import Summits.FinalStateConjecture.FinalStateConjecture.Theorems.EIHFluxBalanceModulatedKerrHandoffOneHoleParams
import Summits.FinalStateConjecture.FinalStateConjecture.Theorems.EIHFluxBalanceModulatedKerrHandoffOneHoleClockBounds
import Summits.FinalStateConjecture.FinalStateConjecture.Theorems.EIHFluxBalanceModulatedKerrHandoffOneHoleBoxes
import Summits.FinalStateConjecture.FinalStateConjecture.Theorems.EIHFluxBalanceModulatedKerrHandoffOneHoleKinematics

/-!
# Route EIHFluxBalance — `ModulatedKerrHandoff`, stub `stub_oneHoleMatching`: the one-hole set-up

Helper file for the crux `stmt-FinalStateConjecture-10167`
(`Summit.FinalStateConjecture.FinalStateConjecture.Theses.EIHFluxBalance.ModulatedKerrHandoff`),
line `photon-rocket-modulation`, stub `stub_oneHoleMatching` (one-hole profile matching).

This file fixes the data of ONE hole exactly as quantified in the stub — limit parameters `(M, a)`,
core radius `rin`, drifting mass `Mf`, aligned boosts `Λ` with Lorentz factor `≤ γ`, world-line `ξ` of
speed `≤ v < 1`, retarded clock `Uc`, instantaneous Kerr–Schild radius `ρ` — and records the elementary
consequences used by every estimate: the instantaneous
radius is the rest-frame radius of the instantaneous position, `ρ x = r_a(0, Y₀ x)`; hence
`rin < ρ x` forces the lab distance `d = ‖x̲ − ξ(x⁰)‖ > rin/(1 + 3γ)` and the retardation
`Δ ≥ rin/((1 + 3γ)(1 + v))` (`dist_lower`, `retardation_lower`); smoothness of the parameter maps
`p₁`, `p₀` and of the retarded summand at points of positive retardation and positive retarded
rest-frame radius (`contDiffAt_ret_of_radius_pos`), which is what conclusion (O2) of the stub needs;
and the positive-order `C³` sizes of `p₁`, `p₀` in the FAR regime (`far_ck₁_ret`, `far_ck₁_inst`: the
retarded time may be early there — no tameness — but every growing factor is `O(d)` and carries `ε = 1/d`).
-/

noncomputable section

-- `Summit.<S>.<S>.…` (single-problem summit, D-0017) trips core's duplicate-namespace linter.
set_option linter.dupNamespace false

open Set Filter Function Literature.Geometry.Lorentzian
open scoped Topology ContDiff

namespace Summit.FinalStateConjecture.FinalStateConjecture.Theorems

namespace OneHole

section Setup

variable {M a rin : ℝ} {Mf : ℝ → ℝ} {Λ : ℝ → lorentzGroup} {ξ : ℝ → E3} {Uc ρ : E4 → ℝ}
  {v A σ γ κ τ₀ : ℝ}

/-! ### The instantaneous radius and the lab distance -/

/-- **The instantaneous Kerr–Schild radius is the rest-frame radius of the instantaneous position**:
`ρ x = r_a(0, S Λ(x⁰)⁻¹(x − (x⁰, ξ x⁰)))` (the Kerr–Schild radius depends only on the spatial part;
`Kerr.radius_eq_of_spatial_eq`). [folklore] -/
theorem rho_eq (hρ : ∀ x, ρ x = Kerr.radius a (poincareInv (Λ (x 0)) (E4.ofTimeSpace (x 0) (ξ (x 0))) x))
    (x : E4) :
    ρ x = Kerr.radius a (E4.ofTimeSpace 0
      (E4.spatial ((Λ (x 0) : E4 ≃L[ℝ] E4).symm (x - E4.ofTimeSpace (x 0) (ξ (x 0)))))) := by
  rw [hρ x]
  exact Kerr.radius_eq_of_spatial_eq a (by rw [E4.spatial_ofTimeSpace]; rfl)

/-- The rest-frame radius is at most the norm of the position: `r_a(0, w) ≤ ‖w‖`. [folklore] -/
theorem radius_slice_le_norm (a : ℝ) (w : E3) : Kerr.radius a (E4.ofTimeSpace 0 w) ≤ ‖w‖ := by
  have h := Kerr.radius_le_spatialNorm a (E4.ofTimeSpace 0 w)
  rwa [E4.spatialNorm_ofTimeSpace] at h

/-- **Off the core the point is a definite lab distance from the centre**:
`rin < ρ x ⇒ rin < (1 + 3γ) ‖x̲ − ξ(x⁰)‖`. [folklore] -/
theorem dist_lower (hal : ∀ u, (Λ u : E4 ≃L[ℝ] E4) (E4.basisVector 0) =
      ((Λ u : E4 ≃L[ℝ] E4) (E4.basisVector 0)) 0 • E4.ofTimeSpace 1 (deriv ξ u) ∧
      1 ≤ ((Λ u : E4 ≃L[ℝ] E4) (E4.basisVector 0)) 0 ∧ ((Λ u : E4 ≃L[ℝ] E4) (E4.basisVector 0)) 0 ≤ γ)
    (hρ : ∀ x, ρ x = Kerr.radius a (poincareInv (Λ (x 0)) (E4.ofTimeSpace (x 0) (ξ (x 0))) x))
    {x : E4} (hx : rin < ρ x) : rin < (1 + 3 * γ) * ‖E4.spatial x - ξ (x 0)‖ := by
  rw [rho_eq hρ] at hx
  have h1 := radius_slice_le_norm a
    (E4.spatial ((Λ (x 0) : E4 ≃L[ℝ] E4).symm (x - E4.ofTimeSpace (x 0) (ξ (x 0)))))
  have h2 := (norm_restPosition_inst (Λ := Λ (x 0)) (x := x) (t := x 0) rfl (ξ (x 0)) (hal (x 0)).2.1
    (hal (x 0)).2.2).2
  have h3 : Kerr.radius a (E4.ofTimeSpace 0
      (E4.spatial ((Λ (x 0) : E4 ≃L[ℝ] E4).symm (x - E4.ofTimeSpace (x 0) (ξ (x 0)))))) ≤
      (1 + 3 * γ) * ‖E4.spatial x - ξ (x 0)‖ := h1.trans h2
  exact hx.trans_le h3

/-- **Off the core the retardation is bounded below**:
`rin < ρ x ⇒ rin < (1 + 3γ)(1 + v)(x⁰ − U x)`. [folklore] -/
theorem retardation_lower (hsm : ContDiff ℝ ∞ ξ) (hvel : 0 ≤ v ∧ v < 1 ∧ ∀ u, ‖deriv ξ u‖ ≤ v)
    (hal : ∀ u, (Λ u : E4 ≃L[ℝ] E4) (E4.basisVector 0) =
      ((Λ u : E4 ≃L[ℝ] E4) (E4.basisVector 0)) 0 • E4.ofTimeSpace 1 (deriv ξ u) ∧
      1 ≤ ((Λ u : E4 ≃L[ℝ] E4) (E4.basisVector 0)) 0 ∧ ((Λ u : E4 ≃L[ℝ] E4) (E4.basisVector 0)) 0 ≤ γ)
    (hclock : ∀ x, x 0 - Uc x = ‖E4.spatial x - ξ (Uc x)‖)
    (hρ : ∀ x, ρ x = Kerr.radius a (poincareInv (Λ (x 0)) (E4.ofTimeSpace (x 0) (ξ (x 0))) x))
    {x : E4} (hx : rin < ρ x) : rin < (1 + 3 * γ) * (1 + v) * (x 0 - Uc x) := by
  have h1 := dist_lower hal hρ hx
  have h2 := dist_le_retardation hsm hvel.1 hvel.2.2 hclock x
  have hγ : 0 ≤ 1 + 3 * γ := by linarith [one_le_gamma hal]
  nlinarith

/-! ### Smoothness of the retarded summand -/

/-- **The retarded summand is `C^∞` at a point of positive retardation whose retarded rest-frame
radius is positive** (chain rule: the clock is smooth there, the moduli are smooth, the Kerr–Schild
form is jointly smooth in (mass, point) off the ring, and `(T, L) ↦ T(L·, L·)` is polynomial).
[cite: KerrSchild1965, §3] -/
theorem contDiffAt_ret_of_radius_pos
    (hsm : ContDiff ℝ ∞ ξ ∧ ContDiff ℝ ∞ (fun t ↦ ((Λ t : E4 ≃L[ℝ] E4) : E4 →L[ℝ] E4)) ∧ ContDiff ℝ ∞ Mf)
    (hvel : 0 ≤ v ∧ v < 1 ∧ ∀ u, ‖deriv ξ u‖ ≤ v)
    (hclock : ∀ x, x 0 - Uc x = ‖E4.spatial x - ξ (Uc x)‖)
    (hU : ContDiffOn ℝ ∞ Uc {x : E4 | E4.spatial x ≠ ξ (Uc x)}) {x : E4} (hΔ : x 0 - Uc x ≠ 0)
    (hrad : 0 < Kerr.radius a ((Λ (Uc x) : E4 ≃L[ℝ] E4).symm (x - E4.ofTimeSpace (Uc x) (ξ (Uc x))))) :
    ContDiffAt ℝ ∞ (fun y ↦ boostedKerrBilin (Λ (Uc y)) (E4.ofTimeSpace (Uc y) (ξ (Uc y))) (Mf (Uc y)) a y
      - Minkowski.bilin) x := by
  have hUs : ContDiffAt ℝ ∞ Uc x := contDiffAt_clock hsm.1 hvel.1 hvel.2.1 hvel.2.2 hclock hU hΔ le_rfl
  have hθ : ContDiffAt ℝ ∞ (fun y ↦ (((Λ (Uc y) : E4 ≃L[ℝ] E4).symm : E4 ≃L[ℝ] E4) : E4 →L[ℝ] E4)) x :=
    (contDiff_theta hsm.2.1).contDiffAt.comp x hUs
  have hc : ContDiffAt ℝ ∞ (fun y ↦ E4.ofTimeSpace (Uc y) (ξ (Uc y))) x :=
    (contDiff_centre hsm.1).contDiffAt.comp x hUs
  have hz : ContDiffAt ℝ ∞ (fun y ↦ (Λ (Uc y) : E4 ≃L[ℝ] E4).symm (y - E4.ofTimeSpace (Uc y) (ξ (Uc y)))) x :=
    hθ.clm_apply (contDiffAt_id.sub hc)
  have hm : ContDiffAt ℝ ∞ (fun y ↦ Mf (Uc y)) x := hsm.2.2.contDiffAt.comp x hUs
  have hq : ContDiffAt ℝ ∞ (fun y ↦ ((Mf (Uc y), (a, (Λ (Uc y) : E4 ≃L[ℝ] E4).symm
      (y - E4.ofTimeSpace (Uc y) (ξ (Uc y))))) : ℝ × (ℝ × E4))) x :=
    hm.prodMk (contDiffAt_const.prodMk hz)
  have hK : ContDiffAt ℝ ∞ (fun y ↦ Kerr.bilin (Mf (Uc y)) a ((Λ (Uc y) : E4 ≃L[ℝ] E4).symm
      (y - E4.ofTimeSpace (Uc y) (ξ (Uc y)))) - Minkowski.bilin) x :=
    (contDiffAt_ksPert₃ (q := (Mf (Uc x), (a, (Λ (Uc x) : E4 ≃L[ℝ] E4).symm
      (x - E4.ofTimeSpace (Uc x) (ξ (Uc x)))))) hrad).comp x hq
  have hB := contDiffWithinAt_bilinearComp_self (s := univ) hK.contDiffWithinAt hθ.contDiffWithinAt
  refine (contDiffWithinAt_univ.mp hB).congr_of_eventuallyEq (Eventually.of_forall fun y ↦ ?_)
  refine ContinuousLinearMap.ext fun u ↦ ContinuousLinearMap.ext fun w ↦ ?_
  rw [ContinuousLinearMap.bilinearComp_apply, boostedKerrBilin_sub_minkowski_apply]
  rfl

....................

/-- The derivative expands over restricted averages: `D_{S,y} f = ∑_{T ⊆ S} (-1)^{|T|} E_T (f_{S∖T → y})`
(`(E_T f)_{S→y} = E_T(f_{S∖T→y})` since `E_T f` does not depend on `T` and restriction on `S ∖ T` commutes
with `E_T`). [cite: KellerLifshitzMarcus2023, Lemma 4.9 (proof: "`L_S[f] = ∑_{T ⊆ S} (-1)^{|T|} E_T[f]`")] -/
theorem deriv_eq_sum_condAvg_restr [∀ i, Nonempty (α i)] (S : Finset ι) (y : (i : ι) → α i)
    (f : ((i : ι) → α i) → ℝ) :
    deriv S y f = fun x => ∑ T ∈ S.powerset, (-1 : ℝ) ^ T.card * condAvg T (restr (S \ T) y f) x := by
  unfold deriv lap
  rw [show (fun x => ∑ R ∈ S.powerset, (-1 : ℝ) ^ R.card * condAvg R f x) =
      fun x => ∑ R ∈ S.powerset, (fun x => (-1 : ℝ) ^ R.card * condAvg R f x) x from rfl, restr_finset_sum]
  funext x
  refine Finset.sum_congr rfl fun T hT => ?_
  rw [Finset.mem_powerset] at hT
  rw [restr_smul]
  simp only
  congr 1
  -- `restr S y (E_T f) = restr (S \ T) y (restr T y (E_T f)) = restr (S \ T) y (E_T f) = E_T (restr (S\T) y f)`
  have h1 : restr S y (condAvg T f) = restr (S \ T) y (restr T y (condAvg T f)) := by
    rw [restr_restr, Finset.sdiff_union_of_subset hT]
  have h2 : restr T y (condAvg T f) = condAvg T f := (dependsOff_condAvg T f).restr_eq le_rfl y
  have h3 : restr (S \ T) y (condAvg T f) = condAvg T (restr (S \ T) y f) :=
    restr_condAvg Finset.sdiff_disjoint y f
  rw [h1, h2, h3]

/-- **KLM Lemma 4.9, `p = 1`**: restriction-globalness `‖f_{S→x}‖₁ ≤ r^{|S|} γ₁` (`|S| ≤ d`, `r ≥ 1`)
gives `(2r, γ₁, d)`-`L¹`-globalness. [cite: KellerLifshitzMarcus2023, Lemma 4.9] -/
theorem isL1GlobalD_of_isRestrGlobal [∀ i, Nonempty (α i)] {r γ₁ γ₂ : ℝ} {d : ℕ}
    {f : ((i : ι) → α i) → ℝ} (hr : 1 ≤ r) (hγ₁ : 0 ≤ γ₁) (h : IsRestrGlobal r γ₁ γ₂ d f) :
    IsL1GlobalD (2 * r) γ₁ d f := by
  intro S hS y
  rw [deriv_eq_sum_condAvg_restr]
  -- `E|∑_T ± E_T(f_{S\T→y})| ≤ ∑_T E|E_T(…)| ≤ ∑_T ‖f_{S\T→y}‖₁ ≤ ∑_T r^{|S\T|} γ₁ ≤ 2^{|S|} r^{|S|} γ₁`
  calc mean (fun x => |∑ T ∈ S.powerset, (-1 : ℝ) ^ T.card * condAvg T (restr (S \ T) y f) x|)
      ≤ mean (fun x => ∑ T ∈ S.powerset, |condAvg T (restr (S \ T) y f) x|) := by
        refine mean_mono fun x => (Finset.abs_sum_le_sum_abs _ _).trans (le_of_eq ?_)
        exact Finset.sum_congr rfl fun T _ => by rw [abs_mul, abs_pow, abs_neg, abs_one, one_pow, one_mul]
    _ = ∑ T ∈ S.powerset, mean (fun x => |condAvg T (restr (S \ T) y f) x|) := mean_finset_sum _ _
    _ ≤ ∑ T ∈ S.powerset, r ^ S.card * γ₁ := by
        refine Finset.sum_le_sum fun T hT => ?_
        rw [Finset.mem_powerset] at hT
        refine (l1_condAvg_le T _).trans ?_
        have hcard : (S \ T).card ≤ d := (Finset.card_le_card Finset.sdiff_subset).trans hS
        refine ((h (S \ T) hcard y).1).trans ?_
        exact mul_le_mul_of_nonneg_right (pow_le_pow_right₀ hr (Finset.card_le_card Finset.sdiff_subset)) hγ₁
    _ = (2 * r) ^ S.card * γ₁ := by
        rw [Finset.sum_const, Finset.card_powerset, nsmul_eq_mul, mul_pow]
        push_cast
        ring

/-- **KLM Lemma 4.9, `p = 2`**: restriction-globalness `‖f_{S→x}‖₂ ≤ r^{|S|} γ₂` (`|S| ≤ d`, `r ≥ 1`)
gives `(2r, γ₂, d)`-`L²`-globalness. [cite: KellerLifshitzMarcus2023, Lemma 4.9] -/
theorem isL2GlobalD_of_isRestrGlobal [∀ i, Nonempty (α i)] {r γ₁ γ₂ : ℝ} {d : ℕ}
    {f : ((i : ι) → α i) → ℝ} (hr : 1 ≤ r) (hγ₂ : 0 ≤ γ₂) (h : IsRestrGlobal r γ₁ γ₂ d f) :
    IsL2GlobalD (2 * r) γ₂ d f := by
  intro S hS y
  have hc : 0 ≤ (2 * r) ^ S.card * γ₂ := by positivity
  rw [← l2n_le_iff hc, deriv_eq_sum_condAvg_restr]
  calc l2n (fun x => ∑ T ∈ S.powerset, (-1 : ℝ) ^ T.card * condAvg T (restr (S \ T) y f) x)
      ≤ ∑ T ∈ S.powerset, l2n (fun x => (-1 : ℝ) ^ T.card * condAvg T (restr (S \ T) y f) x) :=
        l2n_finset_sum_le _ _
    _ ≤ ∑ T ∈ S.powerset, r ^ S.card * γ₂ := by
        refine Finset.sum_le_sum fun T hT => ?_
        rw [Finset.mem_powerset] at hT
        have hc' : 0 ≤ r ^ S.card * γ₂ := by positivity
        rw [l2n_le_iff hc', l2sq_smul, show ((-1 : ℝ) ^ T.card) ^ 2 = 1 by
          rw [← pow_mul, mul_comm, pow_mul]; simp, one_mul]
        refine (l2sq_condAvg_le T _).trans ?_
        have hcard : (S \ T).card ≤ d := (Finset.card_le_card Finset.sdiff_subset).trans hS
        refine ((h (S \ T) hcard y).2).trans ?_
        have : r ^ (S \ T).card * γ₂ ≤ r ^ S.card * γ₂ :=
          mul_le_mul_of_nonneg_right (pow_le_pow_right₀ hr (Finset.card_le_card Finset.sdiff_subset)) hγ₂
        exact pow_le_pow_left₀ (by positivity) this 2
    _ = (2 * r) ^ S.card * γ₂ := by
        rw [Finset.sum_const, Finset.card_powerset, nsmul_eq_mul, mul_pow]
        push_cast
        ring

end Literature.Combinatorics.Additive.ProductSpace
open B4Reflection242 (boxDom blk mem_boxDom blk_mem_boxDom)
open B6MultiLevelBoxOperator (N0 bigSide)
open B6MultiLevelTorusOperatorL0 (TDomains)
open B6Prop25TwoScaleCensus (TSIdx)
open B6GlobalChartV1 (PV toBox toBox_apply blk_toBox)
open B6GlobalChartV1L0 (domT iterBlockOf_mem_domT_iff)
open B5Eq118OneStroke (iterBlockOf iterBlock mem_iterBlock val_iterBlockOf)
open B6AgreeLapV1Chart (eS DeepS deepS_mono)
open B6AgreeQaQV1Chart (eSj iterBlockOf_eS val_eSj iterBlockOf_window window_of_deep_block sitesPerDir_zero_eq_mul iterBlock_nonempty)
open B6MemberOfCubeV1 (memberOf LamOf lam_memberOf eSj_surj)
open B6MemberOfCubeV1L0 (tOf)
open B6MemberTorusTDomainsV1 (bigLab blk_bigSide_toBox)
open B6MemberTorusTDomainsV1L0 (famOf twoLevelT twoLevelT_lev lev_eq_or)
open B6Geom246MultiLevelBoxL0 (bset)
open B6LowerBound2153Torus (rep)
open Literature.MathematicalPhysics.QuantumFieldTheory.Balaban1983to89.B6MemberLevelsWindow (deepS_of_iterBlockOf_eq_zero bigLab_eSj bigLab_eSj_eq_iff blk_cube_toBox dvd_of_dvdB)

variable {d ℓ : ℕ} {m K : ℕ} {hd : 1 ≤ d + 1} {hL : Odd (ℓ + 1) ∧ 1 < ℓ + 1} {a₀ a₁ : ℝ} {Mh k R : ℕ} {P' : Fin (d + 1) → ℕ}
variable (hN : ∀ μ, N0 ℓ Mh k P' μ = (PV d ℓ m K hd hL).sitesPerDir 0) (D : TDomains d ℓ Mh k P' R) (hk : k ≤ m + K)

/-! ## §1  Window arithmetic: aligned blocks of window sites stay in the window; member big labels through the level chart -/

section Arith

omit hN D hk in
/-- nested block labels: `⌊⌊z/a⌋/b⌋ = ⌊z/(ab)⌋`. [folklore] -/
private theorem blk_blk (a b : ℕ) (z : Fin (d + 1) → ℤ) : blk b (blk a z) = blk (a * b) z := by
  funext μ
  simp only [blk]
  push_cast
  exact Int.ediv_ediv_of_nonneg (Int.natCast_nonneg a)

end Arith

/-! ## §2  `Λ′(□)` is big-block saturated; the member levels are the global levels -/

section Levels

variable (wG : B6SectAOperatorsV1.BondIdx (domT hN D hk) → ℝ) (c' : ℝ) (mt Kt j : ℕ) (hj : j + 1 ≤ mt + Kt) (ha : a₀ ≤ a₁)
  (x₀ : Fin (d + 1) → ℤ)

....................

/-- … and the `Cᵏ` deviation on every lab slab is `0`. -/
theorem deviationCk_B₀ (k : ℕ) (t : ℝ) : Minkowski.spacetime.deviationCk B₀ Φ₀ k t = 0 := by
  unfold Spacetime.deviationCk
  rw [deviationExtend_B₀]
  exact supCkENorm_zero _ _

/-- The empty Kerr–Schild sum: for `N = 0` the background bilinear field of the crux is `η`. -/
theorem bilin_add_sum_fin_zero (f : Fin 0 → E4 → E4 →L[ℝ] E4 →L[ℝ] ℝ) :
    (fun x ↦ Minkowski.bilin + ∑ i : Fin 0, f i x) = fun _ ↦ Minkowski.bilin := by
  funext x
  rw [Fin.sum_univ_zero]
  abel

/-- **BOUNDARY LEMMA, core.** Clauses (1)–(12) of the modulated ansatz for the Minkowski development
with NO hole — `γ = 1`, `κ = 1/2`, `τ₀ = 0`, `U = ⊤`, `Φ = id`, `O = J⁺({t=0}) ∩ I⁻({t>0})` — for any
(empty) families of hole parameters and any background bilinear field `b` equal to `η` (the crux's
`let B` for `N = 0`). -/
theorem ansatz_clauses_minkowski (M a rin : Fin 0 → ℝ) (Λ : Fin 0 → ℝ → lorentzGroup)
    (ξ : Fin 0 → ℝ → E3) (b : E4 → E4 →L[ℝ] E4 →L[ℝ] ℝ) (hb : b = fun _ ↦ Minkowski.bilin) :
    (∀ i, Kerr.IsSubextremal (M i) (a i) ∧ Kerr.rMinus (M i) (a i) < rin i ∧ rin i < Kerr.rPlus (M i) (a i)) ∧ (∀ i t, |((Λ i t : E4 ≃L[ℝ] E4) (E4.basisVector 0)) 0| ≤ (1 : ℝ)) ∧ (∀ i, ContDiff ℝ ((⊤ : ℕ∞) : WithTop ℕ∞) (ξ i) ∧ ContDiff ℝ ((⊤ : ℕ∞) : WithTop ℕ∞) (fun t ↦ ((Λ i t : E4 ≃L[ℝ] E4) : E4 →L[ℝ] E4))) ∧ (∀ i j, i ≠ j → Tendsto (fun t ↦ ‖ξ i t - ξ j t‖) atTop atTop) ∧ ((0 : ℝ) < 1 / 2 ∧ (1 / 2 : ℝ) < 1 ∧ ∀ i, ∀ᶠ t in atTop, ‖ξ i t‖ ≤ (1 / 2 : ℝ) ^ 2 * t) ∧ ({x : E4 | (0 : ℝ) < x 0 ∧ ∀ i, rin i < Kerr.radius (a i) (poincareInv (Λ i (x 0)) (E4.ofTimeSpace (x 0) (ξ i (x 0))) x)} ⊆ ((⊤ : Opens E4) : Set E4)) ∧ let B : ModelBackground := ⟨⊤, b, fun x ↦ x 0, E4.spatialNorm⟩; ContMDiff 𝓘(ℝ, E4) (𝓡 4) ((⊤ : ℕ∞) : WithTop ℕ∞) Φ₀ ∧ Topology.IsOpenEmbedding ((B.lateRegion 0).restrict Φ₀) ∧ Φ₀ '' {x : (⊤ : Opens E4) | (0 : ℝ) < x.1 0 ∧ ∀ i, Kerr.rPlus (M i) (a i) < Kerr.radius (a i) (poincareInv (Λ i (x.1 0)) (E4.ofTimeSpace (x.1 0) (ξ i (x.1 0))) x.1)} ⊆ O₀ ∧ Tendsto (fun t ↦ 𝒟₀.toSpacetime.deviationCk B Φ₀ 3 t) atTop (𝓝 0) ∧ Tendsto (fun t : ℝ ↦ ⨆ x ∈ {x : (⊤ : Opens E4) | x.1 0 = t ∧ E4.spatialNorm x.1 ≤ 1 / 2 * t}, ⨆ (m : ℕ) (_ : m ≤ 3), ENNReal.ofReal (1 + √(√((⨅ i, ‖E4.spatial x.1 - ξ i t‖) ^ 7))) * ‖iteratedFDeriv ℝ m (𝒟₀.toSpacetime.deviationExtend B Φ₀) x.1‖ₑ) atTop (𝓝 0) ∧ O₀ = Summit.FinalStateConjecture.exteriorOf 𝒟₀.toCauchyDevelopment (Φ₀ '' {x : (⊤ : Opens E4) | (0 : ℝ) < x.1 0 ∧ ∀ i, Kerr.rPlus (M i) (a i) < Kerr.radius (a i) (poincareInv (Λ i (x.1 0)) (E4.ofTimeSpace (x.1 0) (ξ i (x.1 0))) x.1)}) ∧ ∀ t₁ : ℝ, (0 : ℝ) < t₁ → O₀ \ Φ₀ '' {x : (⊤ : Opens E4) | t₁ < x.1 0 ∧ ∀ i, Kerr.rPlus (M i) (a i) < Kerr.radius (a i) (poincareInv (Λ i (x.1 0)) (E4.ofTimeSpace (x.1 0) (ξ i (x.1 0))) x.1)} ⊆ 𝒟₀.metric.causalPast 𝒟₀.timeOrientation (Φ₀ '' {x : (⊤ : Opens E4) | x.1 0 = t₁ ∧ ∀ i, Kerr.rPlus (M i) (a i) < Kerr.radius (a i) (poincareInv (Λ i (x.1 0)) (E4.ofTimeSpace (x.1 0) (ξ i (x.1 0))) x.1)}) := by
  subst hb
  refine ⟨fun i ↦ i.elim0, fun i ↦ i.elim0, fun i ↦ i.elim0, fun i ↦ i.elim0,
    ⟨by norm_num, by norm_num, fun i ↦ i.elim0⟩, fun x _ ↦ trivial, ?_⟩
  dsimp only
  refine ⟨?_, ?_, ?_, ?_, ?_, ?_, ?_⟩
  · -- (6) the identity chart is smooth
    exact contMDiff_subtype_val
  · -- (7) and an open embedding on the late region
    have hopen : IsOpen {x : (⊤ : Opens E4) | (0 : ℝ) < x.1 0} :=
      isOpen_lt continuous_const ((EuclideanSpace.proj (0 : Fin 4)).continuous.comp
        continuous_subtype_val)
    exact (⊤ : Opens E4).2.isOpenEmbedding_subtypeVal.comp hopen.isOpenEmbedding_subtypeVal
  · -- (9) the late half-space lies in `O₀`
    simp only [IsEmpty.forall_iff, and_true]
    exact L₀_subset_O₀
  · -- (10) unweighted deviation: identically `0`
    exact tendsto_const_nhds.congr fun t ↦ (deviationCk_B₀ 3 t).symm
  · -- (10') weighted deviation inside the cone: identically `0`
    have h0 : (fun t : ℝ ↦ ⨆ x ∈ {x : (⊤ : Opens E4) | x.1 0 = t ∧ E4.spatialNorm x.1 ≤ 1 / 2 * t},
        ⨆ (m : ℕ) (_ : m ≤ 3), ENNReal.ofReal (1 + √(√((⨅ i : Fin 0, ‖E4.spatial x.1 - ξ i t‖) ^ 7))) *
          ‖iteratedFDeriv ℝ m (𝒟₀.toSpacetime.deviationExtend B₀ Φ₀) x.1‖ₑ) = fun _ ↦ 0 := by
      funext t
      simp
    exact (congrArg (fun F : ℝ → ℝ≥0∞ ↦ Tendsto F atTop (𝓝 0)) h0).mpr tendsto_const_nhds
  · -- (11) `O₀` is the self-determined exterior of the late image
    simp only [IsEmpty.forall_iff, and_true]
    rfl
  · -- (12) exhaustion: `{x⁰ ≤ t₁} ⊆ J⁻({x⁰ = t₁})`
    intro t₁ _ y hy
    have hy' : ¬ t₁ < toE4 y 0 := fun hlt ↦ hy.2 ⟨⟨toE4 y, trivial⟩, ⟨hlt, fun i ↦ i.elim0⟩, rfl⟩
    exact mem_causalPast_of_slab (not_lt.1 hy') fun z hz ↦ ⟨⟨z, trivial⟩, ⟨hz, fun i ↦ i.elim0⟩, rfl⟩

....................

▸ TASK
Go through the listing above and write out exactly the lines starting with the one holding "(9) the late" and running through the one holding "exact mem_causalPast_of_slab (not_lt.1", ends included, and no others.

▸ TASK RESPONSE
  · -- (9) the late half-space lies in `O₀`
    simp only [IsEmpty.forall_iff, and_true]
    exact L₀_subset_O₀
  · -- (10) unweighted deviation: identically `0`
    exact tendsto_const_nhds.congr fun t ↦ (deviationCk_B₀ 3 t).symm
  · -- (10') weighted deviation inside the cone: identically `0`
    have h0 : (fun t : ℝ ↦ ⨆ x ∈ {x : (⊤ : Opens E4) | x.1 0 = t ∧ E4.spatialNorm x.1 ≤ 1 / 2 * t},
        ⨆ (m : ℕ) (_ : m ≤ 3), ENNReal.ofReal (1 + √(√((⨅ i : Fin 0, ‖E4.spatial x.1 - ξ i t‖) ^ 7))) *
          ‖iteratedFDeriv ℝ m (𝒟₀.toSpacetime.deviationExtend B₀ Φ₀) x.1‖ₑ) = fun _ ↦ 0 := by
      funext t
      simp
    exact (congrArg (fun F : ℝ → ℝ≥0∞ ↦ Tendsto F atTop (𝓝 0)) h0).mpr tendsto_const_nhds
  · -- (11) `O₀` is the self-determined exterior of the late image
    simp only [IsEmpty.forall_iff, and_true]
    rfl
  · -- (12) exhaustion: `{x⁰ ≤ t₁} ⊆ J⁻({x⁰ = t₁})`
    intro t₁ _ y hy
    have hy' : ¬ t₁ < toE4 y 0 := fun hlt ↦ hy.2 ⟨⟨toE4 y, trivial⟩, ⟨hlt, fun i ↦ i.elim0⟩, rfl⟩
    exact mem_causalPast_of_slab (not_lt.1 hy') fun z hz ↦ ⟨⟨z, trivial⟩, ⟨hz, fun i ↦ i.elim0⟩, rfl⟩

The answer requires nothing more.